• [YOUR OBJECTIVE]:
The expected output is a verbatim reprint of the lines from the beginning of the data that follows through the line that contains "source isolates the".

########

/-!
# One-directional slice calculus for finite trigonometric sums, and the regularised symbols
# `F̂ + m²`, `Â + λm²`, `Ê`, `f̂_m = Ê/((Â + λm²)(F̂ + m²))` of Liu–Slade's proof of Theorem 1.2

Support file (all results proved) for the proof of the named fact
`SpreadOutIsing.LiuSlade2024_thm12_critical` (Liu–Slade 2024, Theorem 1.2, critical case). The
source isolates the leading term of `G = 𝓕⁻¹(1/F̂)` as `G = λC_μ + f`, `f̂ = Ĉ Ê Ĝ = Ê/(ÂF̂)`,
`E = A_μ - λF` (§2.1, (2.2)–(2.4)) and estimates derivatives of `f̂`. Only PURE derivatives
`∂^n/∂k_j^n` in one coordinate direction are ever needed (proof of Lemma 2.9), so all calculus is
done here along the coordinate slices `s ↦ ψ(k with k_j := s)` with Mathlib's `iteratedDeriv`:

* `LS24.dj j n ψ k` — the `n`-th derivative of `ψ : ℝ^d → ℝ` in the direction `e_j` at `k`;
  Leibniz (`dj_mul`, from `iteratedDeriv_mul`) and the reciprocal recursion
  `φ · ∂^r(1/φ) = -Σ_{i<r} C(r,i+1) ∂^{i+1}φ · ∂^{r-1-i}(1/φ)` (`mul_dj_inv_eq`, from the tree's
  `mul_iteratedDeriv_inv_eq`), the difference operator `LS24.symDiff j u ψ (k) = ψ(k + ue_j) - ψ(k - ue_j)`
  (`U_u` of §2.3.1) and its commutation with `dj`;
* slices of the phased cosine sums of `…TrigSums.lean`:
  `∂_j^n Σ_x c(x) cos(k·x + θ) = Σ_x c(x) x_j^n cos(k·x + θ + nπ/2)` (`dj_trigSum`),
  `U_u Σ_x c(x) cos(k·x + θ) = Σ_x (-2 sin(u x_j) c(x)) cos(k·x + θ + π/2)` (`symDiff_trigSum`);
* the DATA of the theorem after truncation and mass regularisation (`LS24.Data d K₁ K₂ ρ`): a
  finitely supported `ℤ^d`-symmetric `F` with `|F(x)| ≤ K₁⟦x⟧^{-(d+2+ρ)}`, `Σ_x F(x) = 0` (critical
  case), the infrared bound `F̂(k) ≥ K₂‖k‖_∞²` for `‖k‖_∞ ≤ π + 1` (the form in which the
  hypothesis `F̂(k) - F̂(0) ≥ K₂|k|²` of Assumption 1.1 is consumed, shifts by `|u| ≤ 1` included),
  and a mass `0 < m ≤ 1`; over it the symbols `F̂ = Σ_x F(x)cos(k·x)` (`Fhat`),
  `Â = 1 - D̂_nn` (`Ahat`, through the tree's `nnSymbol`), `F'' = -Σ|x|²F(x)`, `λ = 1/F''`
  ((1.10), (1.12)), `Ê = Â - λF̂`, the regularised denominators `F̂ + m²`, `Â + λm²` and
  `f̂_m = 1/(F̂ + m²) - λ/(Â + λm²) = Ê/((Â + λm²)(F̂ + m²))` (`fhat`), with their smoothness along
  slices, periodicity, and the elementary bounds `|F̂| ≤ C`, `|∂_jF̂(k)| ≤ C‖k‖`, `|∂_j²F̂| ≤ C`,
  `F'' ≥ 2dK₂` (the source's (1.10): the infrared bound at `k = εe_j` gives `Σ_x x_j²F(x) ≤ -2K₂`
  for each of the `d` axes; `Data.le_Fpp`), `0 < λ ≤ 1/(2dK₂)`.

Bridges (review of 2026-08-15): `Data.Fpp_eq_ls24Fpp`, `Data.lam_eq_ls24Lambda`, `Data.ls24Mu_eq_one`
and `Data.Efun_eq_lsA_sub` pin the finite-sum constants `F''`, `λ` and the function `E` of the data to
the tree's `ls24Fpp`, `ls24Lambda`, `ls24Mu` ((1.10), (1.12), `LaceExpansionGaussianDeconvolution.lean`)
and to `E = A_μ - λF` (`ls24E`).

## References

* Y. Liu, G. Slade, *Gaussian deconvolution and the lace expansion*, Probab. Theory Related
  Fields (2024), arXiv:2310.07635: §1.2 ((1.8)–(1.12), Assumption 1.1), §2.1 ((2.2)–(2.4)),
  §2.3.1 (definition of `U_u`), proof of Lemma 2.9 (only `α = (j,…,j)` is used) [LiuSlade2024].
-/

noncomputable section

namespace Literature.Barriers.CriticalPhenomena.SpreadOutIsing

namespace LS24

open _root_.MeasureTheory _root_.Filter Real Finset Literature.Probability.LatticeModels
open Literature.Probability.Percolation (kdot_add kdot_neg)
open scoped ENNReal NNReal BigOperators _root_.Topology

variable {d : ℕ}

/-! ## Part 1. Slice calculus -/

/-- The `n`-th derivative of `ψ : ℝ^d → ℝ` in the coordinate direction `e_j` at the point `k`:
`iteratedDeriv n (s ↦ ψ(k with k_j := s)) (k_j)`. [cite: LiuSlade2024, §2.1 (the operator ∇^α; here α = n e_j)] -/
def dj (j : Fin d) (n : ℕ) (ψ : (Fin d → ℝ) → ℝ) (k : Fin d → ℝ) : ℝ :=
  iteratedDeriv n (fun s => ψ (Function.update k j s)) (k j)

/-- The slice of `dj j n ψ` through `k` is the `n`-th derivative of the slice of `ψ`. [folklore] -/
theorem dj_update (j : Fin d) (n : ℕ) (ψ : (Fin d → ℝ) → ℝ) (k : Fin d → ℝ) (s : ℝ) :
    dj j n ψ (Function.update k j s) = iteratedDeriv n (fun s' => ψ (Function.update k j s')) s := by
  unfold dj
  simp only [Function.update_idem, Function.update_self]

/-- `∂_j^0 ψ = ψ`. [folklore] -/
@[simp] theorem dj_zero (j : Fin d) (ψ : (Fin d → ℝ) → ℝ) : dj j 0 ψ = ψ := by
  funext k
  simp [dj]

/-- `∂_j^{n+1} ψ = ∂_j (∂_j^n ψ)` along slices: the slice of `dj j n ψ` has derivative
`dj j (n+1) ψ` wherever the slice of `ψ` is `C^{n+1}`. [folklore] -/
theorem hasDerivAt_dj_slice {j : Fin d} {n : ℕ} {ψ : (Fin d → ℝ) → ℝ} {k : Fin d → ℝ}
    (hψ : ContDiff ℝ (n + 1 : ℕ) fun s => ψ (Function.update k j s)) (s : ℝ) :
    HasDerivAt (fun s' => dj j n ψ (Function.update k j s')) (dj j (n + 1) ψ (Function.update k j s)) s := by
  have h : (fun s' => dj j n ψ (Function.update k j s')) =
      iteratedDeriv n (fun s' => ψ (Function.update k j s')) := by
    funext s'; exact dj_update j n ψ k s'
  rw [h, dj_update, iteratedDeriv_succ]
  refine DifferentiableAt.hasDerivAt ?_
  exact (hψ.differentiable_iteratedDeriv n (by exact_mod_cast Nat.lt_succ_self n)).differentiableAt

########

• [ANSWER BELOW]:
/-!
# One-directional slice calculus for finite trigonometric sums, and the regularised symbols
# `F̂ + m²`, `Â + λm²`, `Ê`, `f̂_m = Ê/((Â + λm²)(F̂ + m²))` of Liu–Slade's proof of Theorem 1.2

Support file (all results proved) for the proof of the named fact
`SpreadOutIsing.LiuSlade2024_thm12_critical` (Liu–Slade 2024, Theorem 1.2, critical case). The
source isolates the leading term of `G = 𝓕⁻¹(1/F̂)` as `G = λC_μ + f`, `f̂ = Ĉ Ê Ĝ = Ê/(ÂF̂)`,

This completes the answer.